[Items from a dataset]
import Summits.QuantumFields.QCD.Theorems.PauliWegnerSeaFMClosureUnquenchedRepairedC2

/-!
# Crux `FMClosureUnquenched` (stmt-QuantumFields-11512), line `von-mises-circles`: the repaired core from the AVERAGED two-star package

**Theorem (`coreOutward_of_twoStarBounds_farStability`).** The averaged two-star package `∀ N_f, TwoStarBounds N_f`
(ASFH's a-priori bound (T5), decoupling (Tdec), spanning-factor removal (T1), no-junk clauses (T0)/(Tinv), all as
PHASE-QUENCHED EXPECTATIONS — `Theorems/PauliWegnerSeaFMClosureUnquenchedDefs.lean` §2) and far stability give the repaired
core of K2 for every regularisation and every mass tuple: the one-scale input with `2 ≤ ℓ₀` implies clause (ii) of
`MobilityGap` OUTWARD (for `K (1 + |log a_k|) ≤ a_k ‖v‖`).

Why this second dress of the repaired composition (lead c2, instance B): `VonMisesCirclesC2.coreOutward_of_localCofactorDomination_
farStability` (p141195) takes the DETERMINISTIC, fibre-wise-uniform K1♭ `LocalCofactorDomination` as antecedent and derives the
averaged package from it (`stub_twoStar`).  K1♭ is a sup statement over every background and dies at a single realisable dark leaf
(the stmt-11510 question); the closure (`closure_from_two`) never uses K1♭, only the averaged package, which is insensitive to
measure-zero sets of backgrounds.  So `K2″ := (∀ N_f, TwoStarBounds N_f) → (∀ N_f, FarStability N_f) → CoreOutward` is the
weakest restatement the landed bootstrap closes, and it is closed HERE; the planner may file the averaged package (a Wegner-type
a-priori bound for the phase-quenched gauge measure) instead of, or beside, K1♭ as the route's non-physical crux.

References: Aizenman–Schenker–Friedrich–Hundertmark, CMP 224 (2001) 219, Lemmas 4–6 and Thm 2 [AizenmanEtAl2001].
-/

noncomputable section

namespace Summit.QuantumFields.QCD.Theorems.VonMisesCirclesC2B

open scoped BigOperators
open MeasureTheory Filter
open Literature.MathematicalPhysics.QuantumFieldTheory Literature.MathematicalPhysics.QuantumLattice
  Literature.Probability.LatticeModels
open Summit.QuantumFields.QCD.Theorems.VonMisesCircles Summit.QuantumFields.QCD.Theorems.VonMisesCirclesC2

/-- **The repaired core of K2 from the averaged two-star package and far stability** (registered sub-goal
`coreOutward_of_twoStarBounds_farStability` of stmt-QuantumFields-11512): for every `N_f`, regularisation and mass tuple, the
one-scale input WITH `2 ≤ ℓ₀` implies the OUTWARD conclusion; `cruxMoment`/`bareMass` are the crux's integrands verbatim
(`…FMClosureUnquenchedDefs` §0).  No sign condition on `β_k`, no bare-mass range, no mass positivity, and NO cofactor
domination. [cite: AizenmanEtAl2001, Thm 2] -/
theorem coreOutward_of_twoStarBounds_farStability :
    (∀ Nf : ℕ, TwoStarBounds Nf) → (∀ Nf : ℕ, FarStability Nf) →
    ∀ (Nf : ℕ) (reg : QCDRegularisation Nf) (m : Fin Nf → ℝ),
      (∀ q : ℕ, ∃ K₀ s : ℝ, 0 < s ∧ s < 1 ∧ ∀ᶠ k in atTop, ∃ ℓ₀ : ℕ, 2 ≤ ℓ₀ ∧ ℓ₀ ≤ reg.L k ∧
        (ℓ₀ : ℝ) * reg.a k ≤ K₀ * (1 + |Real.log (reg.a k)|) ∧
        ∀ S : ℕ, reg.L k ≤ S → ∀ (f : Fin Nf) (v : Literature.Probability.LatticeModels.Site 4),
          v ∈ box 4 S → ‖v‖ = (ℓ₀ : ℝ) →
            (ℓ₀ : ℝ) ^ q * (1 + |reg.β k|) ^ q * cruxMoment Nf (reg.β k) (bareMass reg m k) S f v s ≤ 1) →
      ∃ s δ C K : ℝ, 0 < s ∧ s < 1 ∧ 0 < δ ∧ ∀ᶠ k in atTop, ∀ S : ℕ, reg.L k ≤ S →
        ∀ (f : Fin Nf) (v : Literature.Probability.LatticeModels.Site 4), v ∈ box 4 S →
          K * (1 + |Real.log (reg.a k)|) ≤ reg.a k * ‖v‖ →
            cruxMoment Nf (reg.β k) (bareMass reg m k) S f v s ≤ C * Real.exp (-(δ * (reg.a k * ‖v‖))) := by
  intro hT hF Nf reg m hIn
  obtain ⟨s, δ, C, K₀, ℓ₀, hs0, hs1, hδ, _hC, hwin, -, hdec⟩ :=
    closure_from_two Nf reg m (hT Nf) (hF Nf) collarResolventBounds_holds (hoppingDecay_holds Nf) hIn
  refine ⟨s, δ, C, K₀, hs0, hs1, hδ, ?_⟩
  filter_upwards [hwin, hdec] with k hkwin hk S hS f v hv hfar
  have hℓ : (ℓ₀ k f : ℝ) ≤ ‖v‖ := by
    have ha : 0 < reg.a k := reg.a_pos k
    have h1 : (ℓ₀ k f : ℝ) * reg.a k ≤ reg.a k * ‖v‖ := (hkwin f).trans hfar
    nlinarith
  exact hk S hS f v hv hℓ

/-- The same with the crux's integrands written out (hypothesis and conclusion integrand-by-integrand the texts of
`PauliWegnerSea.FMClosureUnquenched`, input radius `2 ≤ ℓ₀`, conclusion guarded by `K (1 + |log a_k|) ≤ a_k ‖v‖`) —
the candidate restatement `K2″` with its closing term. [cite: AizenmanEtAl2001, Thm 2] -/
theorem coreOutward_of_twoStarBounds_farStability_unfolded (hT : ∀ Nf : ℕ, TwoStarBounds Nf)
    (hF : ∀ Nf : ℕ, FarStability Nf) :
    ∀ (Nf : ℕ) (reg : QCDRegularisation Nf) (m : Fin Nf → ℝ),
      (∀ q : ℕ, ∃ K₀ s : ℝ, 0 < s ∧ s < 1 ∧ ∀ᶠ k in atTop, ∃ ℓ₀ : ℕ, 2 ≤ ℓ₀ ∧ ℓ₀ ≤ reg.L k ∧
        (ℓ₀ : ℝ) * reg.a k ≤ K₀ * (1 + |Real.log (reg.a k)|) ∧
        ∀ S : ℕ, reg.L k ≤ S → ∀ (f : Fin Nf) (v : Literature.Probability.LatticeModels.Site 4),
          v ∈ box 4 S → ‖v‖ = (ℓ₀ : ℝ) →
            (ℓ₀ : ℝ) ^ q * (1 + |reg.β k|) ^ q *
              ((∫ U : GaugeConfig 4 (2 * S + 1) (Matrix.specialUnitaryGroup (Fin 3) ℂ),
                  ‖(diracMatrix U fun fl => reg.mcrit k + reg.a k * m fl / reg.Zm k).det‖ *
                    (∑ a : Fin 3, ∑ i : Fin 4, ∑ b : Fin 3, ∑ j : Fin 4,
                      ‖(diracMatrix U fun fl => reg.mcrit k + reg.a k * m fl / reg.Zm k)⁻¹
                        (quarkEquiv (f, (Torus.proj (2 * S + 1) 0, a, i)))
                        (quarkEquiv (f, (Torus.proj (2 * S + 1) (v), b, j)))‖) ^ s
                  ∂(wilsonMeasure (fundamentalRep (Fin 3)) (reg.β k))) /
                (∫ U : GaugeConfig 4 (2 * S + 1) (Matrix.specialUnitaryGroup (Fin 3) ℂ),
                  ‖(diracMatrix U fun fl => reg.mcrit k + reg.a k * m fl / reg.Zm k).det‖
                  ∂(wilsonMeasure (fundamentalRep (Fin 3)) (reg.β k)))) ≤ 1) →
      ∃ s δ C K : ℝ, 0 < s ∧ s < 1 ∧ 0 < δ ∧ ∀ᶠ k in atTop, ∀ S : ℕ, reg.L k ≤ S →
        ∀ (f : Fin Nf) (v : Literature.Probability.LatticeModels.Site 4), v ∈ box 4 S →
          K * (1 + |Real.log (reg.a k)|) ≤ reg.a k * ‖v‖ →
            (∫ U : GaugeConfig 4 (2 * S + 1) (Matrix.specialUnitaryGroup (Fin 3) ℂ),
                ‖(diracMatrix U fun fl => reg.mcrit k + reg.a k * m fl / reg.Zm k).det‖ *
                  (∑ a : Fin 3, ∑ i : Fin 4, ∑ b : Fin 3, ∑ j : Fin 4,
                    ‖(diracMatrix U fun fl => reg.mcrit k + reg.a k * m fl / reg.Zm k)⁻¹
                      (quarkEquiv (f, (Torus.proj (2 * S + 1) 0, a, i)))
                      (quarkEquiv (f, (Torus.proj (2 * S + 1) (v), b, j)))‖) ^ s
                ∂(wilsonMeasure (fundamentalRep (Fin 3)) (reg.β k))) /
              (∫ U : GaugeConfig 4 (2 * S + 1) (Matrix.specialUnitaryGroup (Fin 3) ℂ),
                ‖(diracMatrix U fun fl => reg.mcrit k + reg.a k * m fl / reg.Zm k).det‖
                ∂(wilsonMeasure (fundamentalRep (Fin 3)) (reg.β k))) ≤
              C * Real.exp (-(δ * (reg.a k * ‖v‖))) :=
  coreOutward_of_twoStarBounds_farStability hT hF

end Summit.QuantumFields.QCD.Theorems.VonMisesCirclesC2B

TASK INSTRUCTIONS: In the entries above, find the line holding "(∀ Nf : ℕ, TwoStarBounds" and the line holding "have ha : 0 < reg.a k := reg.a_pos k", then retype exactly those two lines and every line between them, and nothing else.

SOLUTION FOR THIS EXERCISE:
    (∀ Nf : ℕ, TwoStarBounds Nf) → (∀ Nf : ℕ, FarStability Nf) →
    ∀ (Nf : ℕ) (reg : QCDRegularisation Nf) (m : Fin Nf → ℝ),
      (∀ q : ℕ, ∃ K₀ s : ℝ, 0 < s ∧ s < 1 ∧ ∀ᶠ k in atTop, ∃ ℓ₀ : ℕ, 2 ≤ ℓ₀ ∧ ℓ₀ ≤ reg.L k ∧
        (ℓ₀ : ℝ) * reg.a k ≤ K₀ * (1 + |Real.log (reg.a k)|) ∧
        ∀ S : ℕ, reg.L k ≤ S → ∀ (f : Fin Nf) (v : Literature.Probability.LatticeModels.Site 4),
          v ∈ box 4 S → ‖v‖ = (ℓ₀ : ℝ) →
            (ℓ₀ : ℝ) ^ q * (1 + |reg.β k|) ^ q * cruxMoment Nf (reg.β k) (bareMass reg m k) S f v s ≤ 1) →
      ∃ s δ C K : ℝ, 0 < s ∧ s < 1 ∧ 0 < δ ∧ ∀ᶠ k in atTop, ∀ S : ℕ, reg.L k ≤ S →
        ∀ (f : Fin Nf) (v : Literature.Probability.LatticeModels.Site 4), v ∈ box 4 S →
          K * (1 + |Real.log (reg.a k)|) ≤ reg.a k * ‖v‖ →
            cruxMoment Nf (reg.β k) (bareMass reg m k) S f v s ≤ C * Real.exp (-(δ * (reg.a k * ‖v‖))) := by
  intro hT hF Nf reg m hIn
  obtain ⟨s, δ, C, K₀, ℓ₀, hs0, hs1, hδ, _hC, hwin, -, hdec⟩ :=
    closure_from_two Nf reg m (hT Nf) (hF Nf) collarResolventBounds_holds (hoppingDecay_holds Nf) hIn
  refine ⟨s, δ, C, K₀, hs0, hs1, hδ, ?_⟩
  filter_upwards [hwin, hdec] with k hkwin hk S hS f v hv hfar
  have hℓ : (ℓ₀ k f : ℝ) ≤ ‖v‖ := by
    have ha : 0 < reg.a k := reg.a_pos k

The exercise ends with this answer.